◆ To do: Since only part of the material below is wanted, output exactly the lines from the one with "obtain ⟨r, hr⟩" up to and including the one with "have hexp : Real.exp".

_ _ _ _ _ _ _

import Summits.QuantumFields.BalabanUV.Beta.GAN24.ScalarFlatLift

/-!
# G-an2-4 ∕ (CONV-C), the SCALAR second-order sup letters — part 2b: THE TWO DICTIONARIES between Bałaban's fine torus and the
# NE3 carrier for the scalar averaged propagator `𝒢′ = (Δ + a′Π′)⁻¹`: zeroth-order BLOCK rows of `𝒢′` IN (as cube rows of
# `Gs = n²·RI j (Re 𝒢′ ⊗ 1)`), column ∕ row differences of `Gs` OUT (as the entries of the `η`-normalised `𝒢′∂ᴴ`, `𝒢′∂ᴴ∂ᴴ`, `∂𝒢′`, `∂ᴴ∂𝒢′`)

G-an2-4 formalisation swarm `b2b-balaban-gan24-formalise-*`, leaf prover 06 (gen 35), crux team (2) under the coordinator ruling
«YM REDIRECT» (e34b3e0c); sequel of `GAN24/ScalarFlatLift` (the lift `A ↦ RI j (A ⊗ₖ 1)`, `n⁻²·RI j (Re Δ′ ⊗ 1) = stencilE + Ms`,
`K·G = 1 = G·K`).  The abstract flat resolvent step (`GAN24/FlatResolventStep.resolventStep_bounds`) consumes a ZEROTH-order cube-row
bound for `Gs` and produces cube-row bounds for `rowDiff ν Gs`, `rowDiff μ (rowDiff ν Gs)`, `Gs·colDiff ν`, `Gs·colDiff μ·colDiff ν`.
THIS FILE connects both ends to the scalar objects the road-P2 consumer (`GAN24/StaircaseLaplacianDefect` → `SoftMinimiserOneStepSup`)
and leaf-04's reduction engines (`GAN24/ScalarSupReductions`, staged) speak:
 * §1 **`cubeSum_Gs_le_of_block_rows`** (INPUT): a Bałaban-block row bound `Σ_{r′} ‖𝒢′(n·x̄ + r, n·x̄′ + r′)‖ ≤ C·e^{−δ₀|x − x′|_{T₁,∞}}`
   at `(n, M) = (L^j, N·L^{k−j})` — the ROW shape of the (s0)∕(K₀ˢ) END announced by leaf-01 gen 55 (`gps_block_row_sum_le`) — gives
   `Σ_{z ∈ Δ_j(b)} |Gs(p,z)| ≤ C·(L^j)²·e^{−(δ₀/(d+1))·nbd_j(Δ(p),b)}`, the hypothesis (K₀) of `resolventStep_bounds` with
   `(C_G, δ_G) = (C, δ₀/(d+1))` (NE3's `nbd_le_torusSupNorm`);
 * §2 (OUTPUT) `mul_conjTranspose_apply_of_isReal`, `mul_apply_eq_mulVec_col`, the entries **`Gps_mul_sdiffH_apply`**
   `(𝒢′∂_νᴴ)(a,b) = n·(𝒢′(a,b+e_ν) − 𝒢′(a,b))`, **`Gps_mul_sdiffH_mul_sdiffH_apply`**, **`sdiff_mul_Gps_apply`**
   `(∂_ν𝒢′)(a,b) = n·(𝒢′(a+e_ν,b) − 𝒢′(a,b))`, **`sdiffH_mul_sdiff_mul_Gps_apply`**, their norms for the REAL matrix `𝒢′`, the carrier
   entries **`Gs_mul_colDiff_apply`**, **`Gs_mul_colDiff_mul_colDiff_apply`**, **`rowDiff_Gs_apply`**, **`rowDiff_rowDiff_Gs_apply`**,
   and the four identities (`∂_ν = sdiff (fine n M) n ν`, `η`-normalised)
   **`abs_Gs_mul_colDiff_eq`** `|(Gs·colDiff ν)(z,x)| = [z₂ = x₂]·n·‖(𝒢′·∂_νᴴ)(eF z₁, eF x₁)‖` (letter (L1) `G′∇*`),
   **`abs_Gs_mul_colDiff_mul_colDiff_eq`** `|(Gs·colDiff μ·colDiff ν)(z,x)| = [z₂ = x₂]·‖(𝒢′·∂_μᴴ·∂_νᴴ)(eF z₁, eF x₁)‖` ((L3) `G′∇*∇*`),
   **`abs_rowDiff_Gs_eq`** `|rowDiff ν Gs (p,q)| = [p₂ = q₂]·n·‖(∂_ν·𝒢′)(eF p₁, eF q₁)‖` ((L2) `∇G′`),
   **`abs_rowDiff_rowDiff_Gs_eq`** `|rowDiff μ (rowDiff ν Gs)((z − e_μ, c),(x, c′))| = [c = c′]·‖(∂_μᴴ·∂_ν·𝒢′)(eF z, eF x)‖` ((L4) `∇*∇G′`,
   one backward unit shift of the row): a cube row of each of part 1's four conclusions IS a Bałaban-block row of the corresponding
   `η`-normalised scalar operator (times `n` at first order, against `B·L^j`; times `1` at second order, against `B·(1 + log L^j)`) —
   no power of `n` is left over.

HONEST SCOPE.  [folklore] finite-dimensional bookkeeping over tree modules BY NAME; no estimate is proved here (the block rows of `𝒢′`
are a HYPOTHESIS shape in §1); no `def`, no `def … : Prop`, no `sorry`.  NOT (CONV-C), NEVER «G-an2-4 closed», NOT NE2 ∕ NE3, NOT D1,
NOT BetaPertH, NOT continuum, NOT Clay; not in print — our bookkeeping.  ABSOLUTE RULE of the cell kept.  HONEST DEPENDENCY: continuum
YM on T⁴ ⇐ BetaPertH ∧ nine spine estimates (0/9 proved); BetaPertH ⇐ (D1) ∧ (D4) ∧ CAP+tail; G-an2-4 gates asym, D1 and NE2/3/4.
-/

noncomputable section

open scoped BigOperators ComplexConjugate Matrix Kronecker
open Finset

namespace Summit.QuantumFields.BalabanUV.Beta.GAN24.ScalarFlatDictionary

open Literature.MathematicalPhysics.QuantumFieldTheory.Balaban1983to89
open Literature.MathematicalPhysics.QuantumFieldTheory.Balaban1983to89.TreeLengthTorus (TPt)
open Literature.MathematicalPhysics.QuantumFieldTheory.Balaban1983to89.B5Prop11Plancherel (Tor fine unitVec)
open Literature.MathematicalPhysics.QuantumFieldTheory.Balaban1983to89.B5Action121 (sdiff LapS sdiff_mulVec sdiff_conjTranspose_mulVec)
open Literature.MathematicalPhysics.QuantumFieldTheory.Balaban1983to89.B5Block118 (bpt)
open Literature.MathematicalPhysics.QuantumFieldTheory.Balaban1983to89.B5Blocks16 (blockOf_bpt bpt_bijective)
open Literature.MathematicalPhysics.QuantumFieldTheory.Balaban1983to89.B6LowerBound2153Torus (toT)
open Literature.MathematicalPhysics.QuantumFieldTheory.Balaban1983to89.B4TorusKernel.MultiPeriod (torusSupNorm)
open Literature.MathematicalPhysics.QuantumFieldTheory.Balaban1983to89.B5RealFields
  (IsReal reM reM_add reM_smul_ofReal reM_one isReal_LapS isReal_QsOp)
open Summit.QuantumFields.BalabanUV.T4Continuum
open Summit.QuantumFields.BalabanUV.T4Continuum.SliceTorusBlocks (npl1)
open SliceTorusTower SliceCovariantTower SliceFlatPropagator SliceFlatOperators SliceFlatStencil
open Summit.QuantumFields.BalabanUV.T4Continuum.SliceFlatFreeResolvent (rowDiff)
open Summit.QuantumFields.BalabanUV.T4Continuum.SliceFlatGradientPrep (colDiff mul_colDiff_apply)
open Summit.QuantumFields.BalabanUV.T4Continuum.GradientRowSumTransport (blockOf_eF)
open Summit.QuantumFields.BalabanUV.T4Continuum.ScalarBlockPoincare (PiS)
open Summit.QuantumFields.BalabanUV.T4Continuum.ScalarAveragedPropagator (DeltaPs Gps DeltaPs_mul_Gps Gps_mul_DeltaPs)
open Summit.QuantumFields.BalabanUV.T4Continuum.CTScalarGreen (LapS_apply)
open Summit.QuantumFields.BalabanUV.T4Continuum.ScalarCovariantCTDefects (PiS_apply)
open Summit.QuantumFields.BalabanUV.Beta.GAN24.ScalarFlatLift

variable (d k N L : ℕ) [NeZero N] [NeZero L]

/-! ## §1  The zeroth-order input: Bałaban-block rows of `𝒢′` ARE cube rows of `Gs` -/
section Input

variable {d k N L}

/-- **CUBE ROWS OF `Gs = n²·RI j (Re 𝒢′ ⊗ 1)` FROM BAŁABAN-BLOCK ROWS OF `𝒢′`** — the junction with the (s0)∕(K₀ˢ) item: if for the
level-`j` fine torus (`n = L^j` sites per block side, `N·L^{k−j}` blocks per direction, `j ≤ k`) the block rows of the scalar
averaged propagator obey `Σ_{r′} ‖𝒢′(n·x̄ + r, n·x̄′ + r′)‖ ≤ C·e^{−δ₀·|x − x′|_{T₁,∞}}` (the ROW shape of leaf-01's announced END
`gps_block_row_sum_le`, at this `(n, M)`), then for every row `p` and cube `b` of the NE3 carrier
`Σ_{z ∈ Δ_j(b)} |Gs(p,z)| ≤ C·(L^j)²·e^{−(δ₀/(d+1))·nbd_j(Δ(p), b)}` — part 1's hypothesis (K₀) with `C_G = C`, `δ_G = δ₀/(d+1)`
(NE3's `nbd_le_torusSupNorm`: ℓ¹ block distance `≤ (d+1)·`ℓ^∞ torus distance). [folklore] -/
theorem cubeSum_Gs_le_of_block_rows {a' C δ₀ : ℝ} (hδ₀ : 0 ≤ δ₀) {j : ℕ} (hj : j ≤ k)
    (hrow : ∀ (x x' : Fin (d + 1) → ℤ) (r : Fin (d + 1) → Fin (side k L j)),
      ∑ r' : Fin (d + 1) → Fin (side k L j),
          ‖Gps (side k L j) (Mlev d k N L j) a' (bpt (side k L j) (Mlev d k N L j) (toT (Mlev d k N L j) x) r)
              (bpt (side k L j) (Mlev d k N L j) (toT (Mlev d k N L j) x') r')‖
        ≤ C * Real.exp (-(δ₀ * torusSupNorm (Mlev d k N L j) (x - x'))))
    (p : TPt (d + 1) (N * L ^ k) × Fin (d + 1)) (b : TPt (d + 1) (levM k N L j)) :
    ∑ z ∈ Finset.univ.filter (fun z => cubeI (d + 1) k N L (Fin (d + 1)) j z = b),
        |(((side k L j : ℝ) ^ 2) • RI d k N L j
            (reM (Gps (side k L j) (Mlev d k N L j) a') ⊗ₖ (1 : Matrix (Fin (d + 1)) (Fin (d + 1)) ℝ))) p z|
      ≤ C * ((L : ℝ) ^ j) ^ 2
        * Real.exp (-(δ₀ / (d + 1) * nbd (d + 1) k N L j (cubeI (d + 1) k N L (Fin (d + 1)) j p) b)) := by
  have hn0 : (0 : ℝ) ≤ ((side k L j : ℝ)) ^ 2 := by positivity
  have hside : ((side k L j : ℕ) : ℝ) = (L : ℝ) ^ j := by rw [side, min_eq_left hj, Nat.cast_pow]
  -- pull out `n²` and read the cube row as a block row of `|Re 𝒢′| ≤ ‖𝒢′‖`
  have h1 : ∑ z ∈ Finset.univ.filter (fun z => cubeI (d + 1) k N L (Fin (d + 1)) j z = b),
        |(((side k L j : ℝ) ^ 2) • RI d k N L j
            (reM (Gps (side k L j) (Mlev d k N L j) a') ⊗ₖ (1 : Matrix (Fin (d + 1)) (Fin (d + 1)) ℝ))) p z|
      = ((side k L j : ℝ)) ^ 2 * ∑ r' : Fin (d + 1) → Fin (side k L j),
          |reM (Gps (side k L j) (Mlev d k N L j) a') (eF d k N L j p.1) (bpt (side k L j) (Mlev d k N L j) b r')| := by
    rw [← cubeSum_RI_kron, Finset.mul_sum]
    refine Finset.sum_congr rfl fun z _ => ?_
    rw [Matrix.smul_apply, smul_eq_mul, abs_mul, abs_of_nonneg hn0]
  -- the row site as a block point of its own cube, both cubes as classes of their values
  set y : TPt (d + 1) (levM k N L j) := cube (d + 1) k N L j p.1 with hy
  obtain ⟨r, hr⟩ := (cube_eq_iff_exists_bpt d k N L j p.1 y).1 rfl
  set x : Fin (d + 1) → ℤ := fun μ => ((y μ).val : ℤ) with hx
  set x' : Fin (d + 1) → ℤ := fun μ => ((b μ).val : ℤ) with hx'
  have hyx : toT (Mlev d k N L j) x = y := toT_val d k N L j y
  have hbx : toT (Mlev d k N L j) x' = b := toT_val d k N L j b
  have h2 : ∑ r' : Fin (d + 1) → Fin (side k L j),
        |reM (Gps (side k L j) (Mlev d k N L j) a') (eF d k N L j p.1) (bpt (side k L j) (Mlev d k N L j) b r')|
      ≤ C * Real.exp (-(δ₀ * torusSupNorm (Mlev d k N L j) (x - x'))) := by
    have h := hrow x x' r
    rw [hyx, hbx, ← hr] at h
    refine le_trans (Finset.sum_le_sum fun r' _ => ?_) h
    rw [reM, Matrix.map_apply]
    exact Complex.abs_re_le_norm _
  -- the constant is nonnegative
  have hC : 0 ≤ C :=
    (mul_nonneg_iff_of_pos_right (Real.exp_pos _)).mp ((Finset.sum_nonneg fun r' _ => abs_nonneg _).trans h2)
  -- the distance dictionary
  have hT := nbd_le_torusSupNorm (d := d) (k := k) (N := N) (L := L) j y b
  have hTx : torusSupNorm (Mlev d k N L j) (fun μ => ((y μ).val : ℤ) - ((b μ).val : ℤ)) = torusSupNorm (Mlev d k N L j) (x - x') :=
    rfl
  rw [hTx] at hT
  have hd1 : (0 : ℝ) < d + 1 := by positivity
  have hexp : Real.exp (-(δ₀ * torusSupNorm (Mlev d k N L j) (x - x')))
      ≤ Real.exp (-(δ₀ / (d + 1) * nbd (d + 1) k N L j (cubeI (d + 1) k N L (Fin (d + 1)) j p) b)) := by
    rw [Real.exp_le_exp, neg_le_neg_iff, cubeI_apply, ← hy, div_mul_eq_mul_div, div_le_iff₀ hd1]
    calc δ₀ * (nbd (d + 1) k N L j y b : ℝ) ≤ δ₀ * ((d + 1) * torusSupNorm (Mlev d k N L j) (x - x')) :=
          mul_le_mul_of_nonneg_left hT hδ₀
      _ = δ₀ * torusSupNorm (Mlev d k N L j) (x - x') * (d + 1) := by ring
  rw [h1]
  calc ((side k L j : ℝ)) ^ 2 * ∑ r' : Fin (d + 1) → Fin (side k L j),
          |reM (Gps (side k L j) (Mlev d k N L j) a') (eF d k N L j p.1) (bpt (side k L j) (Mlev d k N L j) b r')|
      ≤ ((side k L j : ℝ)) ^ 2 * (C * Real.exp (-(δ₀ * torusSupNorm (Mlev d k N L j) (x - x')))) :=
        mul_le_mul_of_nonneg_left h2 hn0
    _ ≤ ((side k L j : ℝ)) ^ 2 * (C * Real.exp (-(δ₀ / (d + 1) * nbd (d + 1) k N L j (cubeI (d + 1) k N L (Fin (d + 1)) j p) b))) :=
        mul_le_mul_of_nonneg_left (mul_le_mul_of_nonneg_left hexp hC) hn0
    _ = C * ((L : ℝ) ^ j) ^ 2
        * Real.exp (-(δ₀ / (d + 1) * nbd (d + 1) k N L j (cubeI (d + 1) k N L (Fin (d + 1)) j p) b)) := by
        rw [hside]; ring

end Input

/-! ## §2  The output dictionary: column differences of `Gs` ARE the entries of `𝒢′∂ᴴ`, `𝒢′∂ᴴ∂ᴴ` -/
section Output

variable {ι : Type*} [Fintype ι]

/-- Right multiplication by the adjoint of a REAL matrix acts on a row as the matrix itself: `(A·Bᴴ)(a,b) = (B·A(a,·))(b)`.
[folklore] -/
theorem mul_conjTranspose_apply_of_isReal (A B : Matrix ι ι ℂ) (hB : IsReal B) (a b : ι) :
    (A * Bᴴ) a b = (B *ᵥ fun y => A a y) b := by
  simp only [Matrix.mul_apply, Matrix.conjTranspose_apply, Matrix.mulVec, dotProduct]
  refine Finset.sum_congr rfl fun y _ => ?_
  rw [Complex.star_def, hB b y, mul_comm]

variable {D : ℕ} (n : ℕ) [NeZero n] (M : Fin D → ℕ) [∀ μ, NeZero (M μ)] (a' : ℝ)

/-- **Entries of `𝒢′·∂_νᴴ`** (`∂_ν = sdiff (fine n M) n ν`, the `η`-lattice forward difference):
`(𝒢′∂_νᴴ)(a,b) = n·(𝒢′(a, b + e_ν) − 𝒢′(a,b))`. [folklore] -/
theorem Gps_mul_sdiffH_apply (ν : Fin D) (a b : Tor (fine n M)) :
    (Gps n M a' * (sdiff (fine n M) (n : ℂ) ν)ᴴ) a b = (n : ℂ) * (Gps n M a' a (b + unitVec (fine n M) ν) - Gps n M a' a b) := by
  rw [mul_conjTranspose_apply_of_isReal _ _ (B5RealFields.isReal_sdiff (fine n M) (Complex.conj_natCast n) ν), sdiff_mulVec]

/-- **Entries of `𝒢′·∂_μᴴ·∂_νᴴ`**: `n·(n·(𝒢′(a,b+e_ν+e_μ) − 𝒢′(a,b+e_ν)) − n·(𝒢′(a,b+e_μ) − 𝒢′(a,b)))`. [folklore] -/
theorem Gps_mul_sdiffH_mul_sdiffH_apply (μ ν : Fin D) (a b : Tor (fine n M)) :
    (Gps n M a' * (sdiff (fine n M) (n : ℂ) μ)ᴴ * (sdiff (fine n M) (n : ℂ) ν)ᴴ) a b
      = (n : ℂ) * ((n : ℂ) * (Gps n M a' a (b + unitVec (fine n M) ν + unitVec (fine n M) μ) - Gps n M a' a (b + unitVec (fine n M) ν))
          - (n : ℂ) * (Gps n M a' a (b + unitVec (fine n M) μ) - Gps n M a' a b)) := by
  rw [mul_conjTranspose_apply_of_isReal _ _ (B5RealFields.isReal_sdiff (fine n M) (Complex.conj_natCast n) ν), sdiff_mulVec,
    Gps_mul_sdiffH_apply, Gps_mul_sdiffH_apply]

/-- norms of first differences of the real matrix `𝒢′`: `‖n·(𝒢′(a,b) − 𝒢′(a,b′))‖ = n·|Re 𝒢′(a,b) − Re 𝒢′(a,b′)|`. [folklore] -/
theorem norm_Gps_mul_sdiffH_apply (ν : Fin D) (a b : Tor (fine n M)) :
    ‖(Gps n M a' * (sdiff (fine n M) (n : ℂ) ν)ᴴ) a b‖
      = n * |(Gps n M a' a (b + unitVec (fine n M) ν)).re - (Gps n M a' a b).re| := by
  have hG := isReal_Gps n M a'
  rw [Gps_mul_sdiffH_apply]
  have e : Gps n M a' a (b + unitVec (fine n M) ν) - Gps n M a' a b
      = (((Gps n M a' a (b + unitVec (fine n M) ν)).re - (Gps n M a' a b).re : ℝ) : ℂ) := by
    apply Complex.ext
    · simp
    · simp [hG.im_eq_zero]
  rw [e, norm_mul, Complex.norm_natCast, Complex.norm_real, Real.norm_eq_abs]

_ _ _ _ _ _ _

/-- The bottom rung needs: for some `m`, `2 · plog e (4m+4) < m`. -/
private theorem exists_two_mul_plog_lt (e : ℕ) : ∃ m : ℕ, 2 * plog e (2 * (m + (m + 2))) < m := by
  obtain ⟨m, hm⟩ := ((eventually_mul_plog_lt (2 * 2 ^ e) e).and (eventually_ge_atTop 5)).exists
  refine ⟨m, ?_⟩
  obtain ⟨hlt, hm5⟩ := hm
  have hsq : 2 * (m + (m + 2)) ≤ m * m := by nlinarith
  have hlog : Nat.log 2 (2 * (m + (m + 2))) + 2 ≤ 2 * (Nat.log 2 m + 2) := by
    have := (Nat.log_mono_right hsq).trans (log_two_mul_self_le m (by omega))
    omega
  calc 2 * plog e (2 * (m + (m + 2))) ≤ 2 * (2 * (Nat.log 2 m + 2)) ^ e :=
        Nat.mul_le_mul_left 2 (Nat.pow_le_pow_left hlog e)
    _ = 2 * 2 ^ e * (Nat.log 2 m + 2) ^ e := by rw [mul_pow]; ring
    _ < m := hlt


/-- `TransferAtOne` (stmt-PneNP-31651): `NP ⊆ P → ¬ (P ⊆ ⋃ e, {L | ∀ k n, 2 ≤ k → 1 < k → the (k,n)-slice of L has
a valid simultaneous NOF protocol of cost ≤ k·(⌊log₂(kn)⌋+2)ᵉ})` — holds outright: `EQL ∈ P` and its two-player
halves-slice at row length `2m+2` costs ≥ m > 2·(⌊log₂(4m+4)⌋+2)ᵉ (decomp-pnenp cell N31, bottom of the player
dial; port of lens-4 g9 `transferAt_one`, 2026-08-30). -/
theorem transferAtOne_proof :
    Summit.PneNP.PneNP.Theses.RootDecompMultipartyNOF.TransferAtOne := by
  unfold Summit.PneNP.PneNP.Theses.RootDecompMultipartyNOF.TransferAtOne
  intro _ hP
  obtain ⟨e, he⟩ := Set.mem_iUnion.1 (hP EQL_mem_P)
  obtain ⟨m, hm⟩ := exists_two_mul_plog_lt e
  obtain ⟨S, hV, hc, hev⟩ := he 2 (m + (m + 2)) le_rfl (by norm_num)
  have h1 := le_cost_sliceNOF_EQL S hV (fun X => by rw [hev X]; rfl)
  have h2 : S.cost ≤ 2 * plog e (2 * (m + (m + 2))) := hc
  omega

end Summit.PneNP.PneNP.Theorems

_ _ _ _ _ _ _

◆ Result below:
  obtain ⟨r, hr⟩ := (cube_eq_iff_exists_bpt d k N L j p.1 y).1 rfl
  set x : Fin (d + 1) → ℤ := fun μ => ((y μ).val : ℤ) with hx
  set x' : Fin (d + 1) → ℤ := fun μ => ((b μ).val : ℤ) with hx'
  have hyx : toT (Mlev d k N L j) x = y := toT_val d k N L j y
  have hbx : toT (Mlev d k N L j) x' = b := toT_val d k N L j b
  have h2 : ∑ r' : Fin (d + 1) → Fin (side k L j),
        |reM (Gps (side k L j) (Mlev d k N L j) a') (eF d k N L j p.1) (bpt (side k L j) (Mlev d k N L j) b r')|
      ≤ C * Real.exp (-(δ₀ * torusSupNorm (Mlev d k N L j) (x - x'))) := by
    have h := hrow x x' r
    rw [hyx, hbx, ← hr] at h
    refine le_trans (Finset.sum_le_sum fun r' _ => ?_) h
    rw [reM, Matrix.map_apply]
    exact Complex.abs_re_le_norm _
  -- the constant is nonnegative
  have hC : 0 ≤ C :=
    (mul_nonneg_iff_of_pos_right (Real.exp_pos _)).mp ((Finset.sum_nonneg fun r' _ => abs_nonneg _).trans h2)
  -- the distance dictionary
  have hT := nbd_le_torusSupNorm (d := d) (k := k) (N := N) (L := L) j y b
  have hTx : torusSupNorm (Mlev d k N L j) (fun μ => ((y μ).val : ℤ) - ((b μ).val : ℤ)) = torusSupNorm (Mlev d k N L j) (x - x') :=
    rfl
  rw [hTx] at hT
  have hd1 : (0 : ℝ) < d + 1 := by positivity
  have hexp : Real.exp (-(δ₀ * torusSupNorm (Mlev d k N L j) (x - x')))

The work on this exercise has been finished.